◆ About this exercise: When you reach the line containing "γ₂ : absoluteGaloisGroup" in the records below, start copying exactly, and stop once you have copied the line containing "(∃ s : ℕ, katoLevelSubgroup".

Collected data
______
/-- **(A1) with a UNIFORM witness over totally complex `K`**: at a topological generator pair there are
exponent maps `artin₁ artin₂` such that for every `𝔞` and `n` SOME level `s` has BOTH `K̃_n ⊆ K(p^s𝔣)`
and `γ₁^{x₁ mod pⁿ} γ₂^{x₂ mod pⁿ} (layerArtin p 𝔣 s 𝔞)⁻¹ ∈ Gal(K̄/K̃_n)` — the pin (A1) together with its
non-vacuity. [cite: JohnsonLeungKings2011, §5.1 (arXiv p0014:L12–14)] [cite: NeukirchANT1999, Ch. VI §6 Cor. (6.6)] -/
theorem exists_artin_exponents_and_level [IsTotallyComplex K] (h𝔣 : 𝔣 ≠ ⊥) {κ₁ κ₂ : ZpExtension K p}
    {γ₁ γ₂ : absoluteGaloisGroup K} (hγ : ZpExtension.IsTopGeneratorPair κ₁ κ₂ γ₁ γ₂) :
    ∃ artin₁ artin₂ : AuxIdeals p 𝔣 → ℤ_[p], ∀ (a : AuxIdeals p 𝔣) (n : ℕ),
      (∃ s₀ : ℕ, ∀ s : ℕ, s₀ ≤ s → katoLevelSubgroup p 𝔣 s ≤ pairLayerSubgroup κ₁ κ₂ n →
        γ₁ ^ (PadicInt.toZModPow n (artin₁ a)).val * γ₂ ^ (PadicInt.toZModPow n (artin₂ a)).val *
            (layerArtin p 𝔣 s a.1)⁻¹ ∈ pairLayerSubgroup κ₁ κ₂ n) ∧
      (∃ s : ℕ, katoLevelSubgroup p 𝔣 s ≤ pairLayerSubgroup κ₁ κ₂ n ∧
        γ₁ ^ (PadicInt.toZModPow n (artin₁ a)).val * γ₂ ^ (PadicInt.toZModPow n (artin₂ a)).val *
            (layerArtin p 𝔣 s a.1)⁻¹ ∈ pairLayerSubgroup κ₁ κ₂ n) := by
  obtain ⟨x₁, x₂, h⟩ := exists_artin_exponents (p := p) h𝔣 hγ
  refine ⟨x₁, x₂, fun a n ↦ ⟨h a n, ?_⟩⟩
  obtain ⟨s₀, hs₀⟩ := h a n
  obtain ⟨s₁, hs₁⟩ := exists_katoLevelSubgroup_le_pairLayerSubgroup 𝔣 h𝔣 κ₁ κ₂ n
  have hle : katoLevelSubgroup p 𝔣 (max s₀ s₁) ≤ pairLayerSubgroup κ₁ κ₂ n :=
    (katoLevelSubgroup_antitone p 𝔣 h𝔣 (le_max_right s₀ s₁)).trans hs₁
  exact ⟨max s₀ s₁, hle, hs₀ _ (le_max_left _ _) hle⟩

end JohnsonLeungKings2011

end Literature.NumberTheory.ComplexMultiplication.EllipticUnits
______
◆ Answer box:
    {γ₁ γ₂ : absoluteGaloisGroup K} (hγ : ZpExtension.IsTopGeneratorPair κ₁ κ₂ γ₁ γ₂) :
    ∃ artin₁ artin₂ : AuxIdeals p 𝔣 → ℤ_[p], ∀ (a : AuxIdeals p 𝔣) (n : ℕ),
      (∃ s₀ : ℕ, ∀ s : ℕ, s₀ ≤ s → katoLevelSubgroup p 𝔣 s ≤ pairLayerSubgroup κ₁ κ₂ n →
        γ₁ ^ (PadicInt.toZModPow n (artin₁ a)).val * γ₂ ^ (PadicInt.toZModPow n (artin₂ a)).val *
            (layerArtin p 𝔣 s a.1)⁻¹ ∈ pairLayerSubgroup κ₁ κ₂ n) ∧
      (∃ s : ℕ, katoLevelSubgroup p 𝔣 s ≤ pairLayerSubgroup κ₁ κ₂ n ∧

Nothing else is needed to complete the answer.